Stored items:
* * * *

import Mathlib.Analysis.Normed.Operator.BoundedLinearMaps
import Mathlib.Topology.VectorBundle.Constructions
import HarnessLib

/-!
# Continuity of fibrewise maps of fibre bundles, read in local trivialisations

Topic `Literature/AlgebraicTopology/CharacteristicClasses`. A map of total spaces
`Ψ : E₁ → E₂` covering a continuous map `g : B₁ → B₂` of the bases and given fibrewise,
`Ψ ⟨b, v⟩ = ⟨g b, Φ_b v⟩`, is continuous at a point as soon as its expression in the local
trivialisations at that point and at its image, `(b, x) ↦ (g b, (e₂ ∘ Ψ ∘ e₁⁻¹)(b, x))`, has a
continuous second component (Husemoller, *Fibre Bundles*, Ch. 2 §5 and Ch. 3 §2: morphisms of
bundles are checked on charts; Ch. 5 (2.1)–(2.3) for vector bundles "locally `u` has the form
`(b, x) ↦ (b, u_b(x))`"). This is the routine used to build bundle ISOMORPHISMS
(`ComplexVectorBundle.Iso`) between concretely presented bundles (pull-backs, Whitney sums,
`VectorBundleCore`s): Mathlib provides the two halves `Trivialization.continuousAt_of_comp_left`
and `Trivialization.continuousAt_of_comp_right`; this file packages them, and specialises to
bundles presented by a `VectorBundleCore`, where the local expression is explicit in terms of the
coordinate changes.

## Content (all proved)

* `continuousAt_totalSpace_map` — the criterion at a point, for arbitrary fibre bundles.
* `continuous_totalSpace_map` — the global form.
* `VectorBundleCore.continuousAt_totalSpace_map`, `VectorBundleCore.continuous_totalSpace_map` —
  both bundles given by cores: the local expression is
  `(b, x) ↦ g₂(indexAt (g b) → indexAt (g b₀)) (Φ_b (g₁(indexAt b₀ → indexAt b) x))`.
* **Morphisms of cores** (Husemoller Ch. 5 §3, induced bundles in terms of transition functions:
  if the charts of `Z₁` over `B₁` map into charts of `Z₂` over `B₂` along `f : B₁ → B₂`,
  `U¹ᵢ ⊆ f⁻¹ U²_{j i}`, and the cocycles agree, `g¹ᵢᵢ' = g²_{j i, j i'} ∘ f` on `U¹ᵢ ∩ U¹ᵢ'`, then
  `Z₁ ≅ f* Z₂`): `VectorBundleCore.morphFiber` (the fibrewise isomorphisms, with inverse
  `morphFiberInv`, `morphFiberInv_morphFiber`, `morphFiber_morphFiberInv`), the continuity of the
  induced `f`-morphism of total spaces `continuous_morph`, and of its inverse realised on the
  pull-back bundle `continuous_morphInv_pullback`. The bundled isomorphism with the pull-back is
  assembled from these where bundled bundles are available (`ComplexVectorBundle.Iso`).

## References

* [HusemollerFibreBundles1994] D. Husemoller, *Fibre Bundles*, 3rd ed. (1994), Ch. 2 §5, Ch. 3 §2,
  Ch. 5 §2, §3 (transition functions of induced bundles).
-/

noncomputable section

* * * *

TASK STATEMENT
Locate the line with "and the cocycles" in the entries above; extract it and every line after it, verbatim.

TASK SOLUTION
  `U¹ᵢ ⊆ f⁻¹ U²_{j i}`, and the cocycles agree, `g¹ᵢᵢ' = g²_{j i, j i'} ∘ f` on `U¹ᵢ ∩ U¹ᵢ'`, then
  `Z₁ ≅ f* Z₂`): `VectorBundleCore.morphFiber` (the fibrewise isomorphisms, with inverse
  `morphFiberInv`, `morphFiberInv_morphFiber`, `morphFiber_morphFiberInv`), the continuity of the
  induced `f`-morphism of total spaces `continuous_morph`, and of its inverse realised on the
  pull-back bundle `continuous_morphInv_pullback`. The bundled isomorphism with the pull-back is
  assembled from these where bundled bundles are available (`ComplexVectorBundle.Iso`).

## References

* [HusemollerFibreBundles1994] D. Husemoller, *Fibre Bundles*, 3rd ed. (1994), Ch. 2 §5, Ch. 3 §2,
  Ch. 5 §2, §3 (transition functions of induced bundles).
-/

noncomputable section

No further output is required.